* _About this task_:
In the data below, work out how many lines include the string "hperΨ". Only the number should be given.

- - - - -

omit [DecidableEq V] in
/-- **The per-case covariance is nonnegative in the monotone-host regime** (the lead's proof
shape): for `c₁ ≥ 0` and `c₁ · π′_W(o) ≤ c₀` on every host `W ∋ a₃`,
`0 ≤ P(Q) · E[σ_b F(C₁) 1_Q] − E[σ_b 1_Q] · E[F(C₁) 1_Q]` — BHK 1.3 (same cluster) for the
`b ∈ C₁` half, the functional BHK 1.4 (`bhk_cross_cluster_fun`) for the `b ∈ C₂` half. -/
theorem pcOneExpr_nonneg_of_hosts_le (p : E → R) (hp : IsProbVec p) (ends : E → Sym2 V)
    (o a₁ a₂ a₃ b : V) {c₀ c₁ : R} (hc₁ : 0 ≤ c₁)
    (h : ∀ W : Set V, a₃ ∈ W → c₁ * delClusterProb p ends a₂ {S | o ∈ S} W ≤ c₀) :
    0 ≤ pcOneExpr p ends o a₁ a₂ a₃ b c₀ c₁ := by
  classical
  set F := caseOneFun p ends o a₂ a₃ c₀ c₁ with hFdef
  have hF : Monotone F := caseOneFun_monotone p hp ends o a₂ a₃ hc₁ h
  have hF0 : ∀ W, 0 ≤ F W := caseOneFun_nonneg p ends o a₂ a₃ h
  have hIb_mono : Monotone (({S : Set V | b ∈ S}).indicator (1 : Set V → R)) :=
    monotone_indicator_one_of_isUpperSet (isUpperSet_mem (V := V) b)
  have hIb0 : ∀ S, 0 ≤ ({S : Set V | b ∈ S}).indicator (1 : Set V → R) S :=
    fun _ => Set.indicator_apply_nonneg fun _ => zero_le_one
  -- same cluster: `E[1_b(C₁) 1_Q] · E[F 1_Q] ≤ E[1_b(C₁) F 1_Q] · P(Q)`
  have same := bhk_same_cluster p hp ends a₁ a₂ hIb_mono hF hIb0 hF0
  -- cross cluster: `E[F 1_b(C₂) 1_Q] · P(Q) ≤ E[F 1_Q] · P(C₂ ∋ b, Q)`
  have cross := bhk_cross_cluster_fun p hp ends a₁ a₂ hF hF0 (isUpperSet_mem (V := V) b)
  -- `P(C₂ ∋ b, Q) = E[1_b(C₂) 1_Q]`
  have eP : prob p (clusterInEvent ends a₂ {S : Set V | b ∈ S} ∩ (connEvent ends a₁ a₂)ᶜ) =
      expect p (fun ω => ({S : Set V | b ∈ S}).indicator (1 : Set V → R) (cluster ends ω a₂) *
        ((connEvent ends a₁ a₂)ᶜ).indicator 1 ω) := by
    rw [prob_eq_expect_indicator]
    congr 1
    funext ω
    by_cases h1 : b ∈ cluster ends ω a₂
    · by_cases h2 : ω ∈ (connEvent ends a₁ a₂)ᶜ
      · rw [Set.indicator_of_mem (show ω ∈ clusterInEvent ends a₂ {S : Set V | b ∈ S} ∩
            (connEvent ends a₁ a₂)ᶜ from ⟨h1, h2⟩),
          Set.indicator_of_mem (show cluster ends ω a₂ ∈ {S : Set V | b ∈ S} from h1),
          Set.indicator_of_mem h2]
        simp
      · rw [Set.indicator_of_notMem (show ω ∉ clusterInEvent ends a₂ {S : Set V | b ∈ S} ∩
            (connEvent ends a₁ a₂)ᶜ from fun h => h2 h.2), Set.indicator_of_notMem h2]
        simp
    · rw [Set.indicator_of_notMem (show ω ∉ clusterInEvent ends a₂ {S : Set V | b ∈ S} ∩
          (connEvent ends a₁ a₂)ᶜ from fun h => h1 h.1),
        Set.indicator_of_notMem (show cluster ends ω a₂ ∉ {S : Set V | b ∈ S} from h1)]
      simp
  rw [eP] at cross
  -- expand `σ_b` in the two expectations of `pcOneExpr`
  unfold pcOneExpr
  have e1 : expect p (fun ω => sigmaB ends a₁ a₂ b ω * F (cluster ends ω a₁) *
      ((connEvent ends a₁ a₂)ᶜ).indicator 1 ω) =
      expect p (fun ω => ({S : Set V | b ∈ S}).indicator (1 : Set V → R) (cluster ends ω a₁) *
          F (cluster ends ω a₁) * ((connEvent ends a₁ a₂)ᶜ).indicator 1 ω) -
        expect p (fun ω => F (cluster ends ω a₁) *
          ({S : Set V | b ∈ S}).indicator (1 : Set V → R) (cluster ends ω a₂) *
          ((connEvent ends a₁ a₂)ᶜ).indicator 1 ω) := by
    rw [← expect_sub]
    congr 1
    funext ω
    simp only [Pi.sub_apply, sigmaB]
    ring
  have e2 : expect p (fun ω => sigmaB ends a₁ a₂ b ω * ((connEvent ends a₁ a₂)ᶜ).indicator 1 ω) =
      expect p (fun ω => ({S : Set V | b ∈ S}).indicator (1 : Set V → R) (cluster ends ω a₁) *
          ((connEvent ends a₁ a₂)ᶜ).indicator 1 ω) -
        expect p (fun ω => ({S : Set V | b ∈ S}).indicator (1 : Set V → R) (cluster ends ω a₂) *
          ((connEvent ends a₁ a₂)ᶜ).indicator 1 ω) := by
    rw [← expect_sub]
    congr 1
    funext ω
    simp only [Pi.sub_apply, sigmaB]
    ring
  rw [e1, e2]
  nlinarith [same, cross]
/-! ## §4 The composition: the g8 interface `stub_quarticThetaDictionary`, sorry-free from Q1–Q8 -/

/-- **P1b `quarticThetaDictionary` = g8 `stub_quarticThetaDictionary` VERBATIM, proved from the stubs Q1–Q8.**
With `k = v₃(D)`, `D = (−3)^k A`: `φ_D = (D/·)₄`, `φ_A = (A/·)₄` (`quarticSymbolInt`, interface by
`quarticCharSpec_quarticSymbolInt`), `M' = 8|A|·m`, `Ψ' = psi' (A/·)₄ k χ⁻¹`; the `L`-series identity is Q9 for
`Ψ = psi (D/·)₄ χ⁻¹ = \overline{(·/3)₄}^k Ψ'` (Q8c), periodic mod `3M'` (Q8a + Q8c), with coefficients `4 χ⁻¹(n) aₙ`
(Q7 + Q6 + `IsNewformOf`).  = w4 File D. -/
theorem quarticThetaDictionary (V : WeierstrassCurve ℚ) [V.IsElliptic] [V.IsGloballyMinimal] {D : ℤ}
    (e : WeierstrassCurve.VariableChange ℚ) (hD : D ≠ 0) (h3 : (3 : ℤ) ∣ D)
    (h4 : ∀ p : ℕ, p.Prime → ¬ ((p : ℤ) ^ 4 ∣ D))
    (hV : V = e • (⟨0, 0, 0, -(D : ℚ), 0⟩ : WeierstrassCurve ℚ))
    {N : ℕ} [NeZero N] (f : CuspForm (Gamma0 N) 2) (hf : IsNewformOf V f)
    (m : ℕ) [NeZero m] (hm : m.Coprime (3 * N)) (χ : DirichletCharacter ℂ m) (hχ : χ.IsPrimitive) :
    ∃ (M' : ℕ) (_ : NeZero (3 * M')) (Ψ' : GaussianInt → ℂ),
      ¬ 3 ∣ M' ∧ 4 ∣ M' ∧ m ∣ M' ∧
      (∀ x y : GaussianInt, Ψ' (x + (M' : GaussianInt) * y) = Ψ' x) ∧
      (∀ x : GaussianInt, IsIntegral ℤ (Ψ' x)) ∧
      (∀ s : ℂ, 2 < s.re →
        twistedLSeries f χ⁻¹ s =
          (1 / 4 : ℂ) * Literature.NumberTheory.LFunctions.GaussianTheta.thetaLFunction (3 * M')
            (fun x ↦ (starRingEnd ℂ (quarticCharThree x)) ^ (padicValInt 3 D) * Ψ' x) s) := by
  -- `D = (-3)^k A`, `3 ∤ A`, `A ≠ 0`
  obtain ⟨A, hA0, hA3, hDA⟩ := exists_eq_neg_three_pow_mul hD
  set k : ℕ := padicValInt 3 D with hk
  -- the symbols `φ_D = (D/·)₄`, `φ_A = (A/·)₄` and their interfaces
  have hφD : QuarticCharSpec D (GaussianQuarticSymbol.quarticSymbolInt D) := quarticCharSpec_quarticSymbolInt hD
  have hφA : QuarticCharSpec A (GaussianQuarticSymbol.quarticSymbolInt A) := quarticCharSpec_quarticSymbolInt hA0
  -- the modulus `M' = 8|A| m`
  have hm0 : m ≠ 0 := NeZero.ne m
  have hm3 : ¬ 3 ∣ m := by
    intro h
    have h3 : Nat.Coprime m 3 := (Nat.coprime_mul_iff_right.mp hm).1
    exact absurd (Nat.Coprime.eq_one_of_dvd h3.symm h) (by norm_num)
  have hA3' : ¬ 3 ∣ A.natAbs := fun h ↦ hA3 (Int.natCast_dvd.mpr h)
  set M' : ℕ := 8 * A.natAbs * m with hM'
  have hM'0 : M' ≠ 0 := mul_ne_zero (mul_ne_zero (by norm_num) (Int.natAbs_ne_zero.mpr hA0)) hm0
  haveI hM'3 : NeZero (3 * M') := ⟨mul_ne_zero (by norm_num) hM'0⟩
  have h3M' : ¬ 3 ∣ M' := by
    intro h
    rcases (Nat.Prime.dvd_mul Nat.prime_three).mp h with h | h
    · rcases (Nat.Prime.dvd_mul Nat.prime_three).mp h with h | h
      · omega
      · exact hA3' h
    · exact hm3 h
  have h4M' : 4 ∣ M' := ⟨2 * A.natAbs * m, by rw [hM']; ring⟩
  have hmM' : m ∣ M' := Dvd.intro_left _ rfl
  have h8M' : 8 * A.natAbs ∣ M' := Dvd.intro _ rfl
  -- `Ψ'` and the pointwise `3`-splitting of `Ψ = psi (D/·)₄ χ⁻¹`
  obtain ⟨hsplit, hper3⟩ := stub_psi_threeSplit hDA χ⁻¹
  have hperΨ' : ∀ x y : GaussianInt,
      psi' (GaussianQuarticSymbol.quarticSymbolInt A) k χ⁻¹ (x + (M' : GaussianInt) * y) =
        psi' (GaussianQuarticSymbol.quarticSymbolInt A) k χ⁻¹ x :=
    fun x y ↦ stub_psi'_periodic hφA k χ⁻¹ h8M' hmM' x y
  -- periodicity of `Ψ` modulo `3 M'`
  have hperΨ : ∀ x y : GaussianInt,
      psi (GaussianQuarticSymbol.quarticSymbolInt D) χ⁻¹ (x + ((3 * M' : ℕ) : GaussianInt) * y) =
        psi (GaussianQuarticSymbol.quarticSymbolInt D) χ⁻¹ x := by
    intro x y
    rw [hsplit, hsplit x]
    have h1 : quarticCharThree (x + ((3 * M' : ℕ) : GaussianInt) * y) = quarticCharThree x := by
      have : x + ((3 * M' : ℕ) : GaussianInt) * y = x + 3 * ((M' : GaussianInt) * y) := by push_cast; ring
      rw [this, hper3]
    have h2 : psi' (GaussianQuarticSymbol.quarticSymbolInt A) k χ⁻¹ (x + ((3 * M' : ℕ) : GaussianInt) * y) =
        psi' (GaussianQuarticSymbol.quarticSymbolInt A) k χ⁻¹ x := by
      have : x + ((3 * M' : ℕ) : GaussianInt) * y = x + (M' : GaussianInt) * (3 * y) := by push_cast; ring
      rw [this, hperΨ']
    rw [h1, h2]
  -- the coefficients `c_Ψ(n) = 4 χ⁻¹(n) aₙ(f)`
  have hcoeff : ∀ n : ℕ, n ≠ 0 →
      GaussianTheta.coeff (psi (GaussianQuarticSymbol.quarticSymbolInt D) χ⁻¹) n = 4 * χ⁻¹ n * cuspCoeff f n := by
    intro n hn
    have hV' : V = e • quarticModel D := hV
    rw [stub_coeff_psi, hf.2 n, ← stub_lFunction_eq_twistedPrimarySum V e hD h4 hV' hφD hn, map_intCast]
  refine ⟨M', hM'3, psi' (GaussianQuarticSymbol.quarticSymbolInt A) k χ⁻¹, h3M', h4M', hmM', hperΨ',
    fun x ↦ stub_psi'_isIntegral _ k χ⁻¹ x, fun s hs ↦ ?_⟩
  have hs' : 3 / 2 < s.re := by linarith
  rw [twistedLSeries_eq_theta f χ⁻¹ (3 * M') _ hperΨ hcoeff hs']
  congr 2
  funext x
  exact hsplit x
import Literature.AlgebraicTopology.FundamentalGroupoid.GeneralPositionManifold
import HarnessLib

/-!
# The complement of a thin compact set in a simply connected open set is simply connected

Topic `Literature/AlgebraicTopology/FundamentalGroupoid`; a packaging of the general position
theorems of `GeneralPositionManifold.lean` (M. W. Hirsch, *Differential Topology* (1976), Ch. 3,
Thm. 2.5 and its standard corollary: a compact union of submanifolds of codimension `≥ 3` neither
disconnects nor obstructs null-homotopies; A. Kosinski, *Differential Manifolds* (1993), VI.2).
For a Hausdorff `C^∞` manifold `M` over a finite-dimensional model `E` and a compact set `C` of
interior points covered by countably many `C¹` images of open subsets of `ℝᵈ` with
`d + 2 < dim E`:

* `Literature.AlgebraicTopology.FundamentalGroupoid.IsSimplyConnected.diff_thin` — if `U ⊆ M`
  is open and simply connected and `U ∖ C` is nonempty, then `U ∖ C` is simply connected
  (paths in `U` between points off `C` are pushed off `C`,
  `exists_path_forall_notMem_homotopicWithin`; null-homotopies in `U` of loops off `C` are pushed
  off `C`, `exists_homotopy_forall_notMem`).

For the `E₈` plumbing (Kosinski VI.12) this gives `π₁(M(4m) ∖ cores) = 1` from
`π₁(int M(4m)) = 1` (`TreeShapedUnionHomology.lean`), the eight core `2m`-spheres being thin of
codimension `2m ≥ 3`. Everything is proved; no definitions.

## References

* M. W. Hirsch, *Differential Topology*, GTM 33, Springer (1976), Ch. 3, Thm. 2.5. [HirschDT1976]
* A. Kosinski, *Differential Manifolds*, Academic Press (1993), VI.2. [Kosinski1993]
-/

noncomputable section

open Set Metric Topology unitInterval Function Module Filter
open scoped Manifold ContDiff

namespace Literature.AlgebraicTopology.FundamentalGroupoid

variable {E : Type*} [NormedAddCommGroup E] [NormedSpace ℝ E] [FiniteDimensional ℝ E]
  {H : Type*} [TopologicalSpace H] {J : ModelWithCorners ℝ E H}
  {M : Type*} [TopologicalSpace M] [ChartedSpace H M] [IsManifold J ∞ M] [T2Space M]

open Literature.AlgebraicTopology.FundamentalGroup.VanKampen in
/-- **The complement of a thin compact set in a simply connected open set is simply connected**
(general position, Hirsch Ch. 3 Thm. 2.5: codimension `≥ 3` submanifolds do not obstruct paths
or null-homotopies). `C` compact, of interior points, covered by countably many `C¹` images of open
subsets of `ℝᵈ`, `d + 2 < dim E`; `U` open and simply connected; `U ∖ C ≠ ∅`.
[cite: HirschDT1976, Ch. 3 Thm. 2.5] -/
theorem IsSimplyConnected.diff_thin
    {ι : Type*} [Countable ι] {d : ℕ} (O : ι → Set (Fin d → ℝ)) (G : ι → (Fin d → ℝ) → M)
    (hO : ∀ j, IsOpen (O j)) (hG : ∀ j, ContMDiffOn 𝓘(ℝ, Fin d → ℝ) J 1 (G j) (O j))
    (hdim : d + 2 < finrank ℝ E)
    {C : Set M} (hC : IsCompact C) (hCint : ∀ x ∈ C, J.IsInteriorPoint x)
    (hCG : C ⊆ ⋃ j, G j '' O j) {U : Set M} (hU : IsOpen U) (hsc : IsSimplyConnected U)
    (hne : (U \ C).Nonempty) : IsSimplyConnected (U \ C) := by
  rw [isSimplyConnected_iff_exists_homotopy_refl_forall_mem] at hsc ⊢
  obtain ⟨hUpc, hUloop⟩ := hsc
  have hdim' : d + 1 < finrank ℝ E := by omega
  refine ⟨⟨hne.some, hne.some_mem, fun y hy => ?_⟩, fun x p hp => ?_⟩
  · -- paths: join in `U`, then push off `C`
    obtain ⟨γ, hγ⟩ := hUpc.joinedIn _ hne.some_mem.1 y hy.1
    obtain ⟨γ', hγ'C, hγ'⟩ := exists_path_forall_notMem_homotopicWithin O G hO hG hdim' hC hCint
      hCG hU γ hγ hne.some_mem.2 hy.2
    exact ⟨γ', fun t => ⟨hγ'.right_mem t, hγ'C t⟩⟩
  · -- loops: contract in `U`, then push the null-homotopy off `C`
    obtain ⟨F, hF⟩ := hUloop x p fun t => (hp t).1
    obtain ⟨G', hG'⟩ := exists_homotopy_forall_notMem O G hO hG hdim hC hCint hCG hU p F
      (fun t => (hp t).2) hF
    exact ⟨G', fun st => ⟨(hG' st).1, (hG' st).2⟩⟩

end Literature.AlgebraicTopology.FundamentalGroupoid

- - - - -

* _Response to this exercise_:
5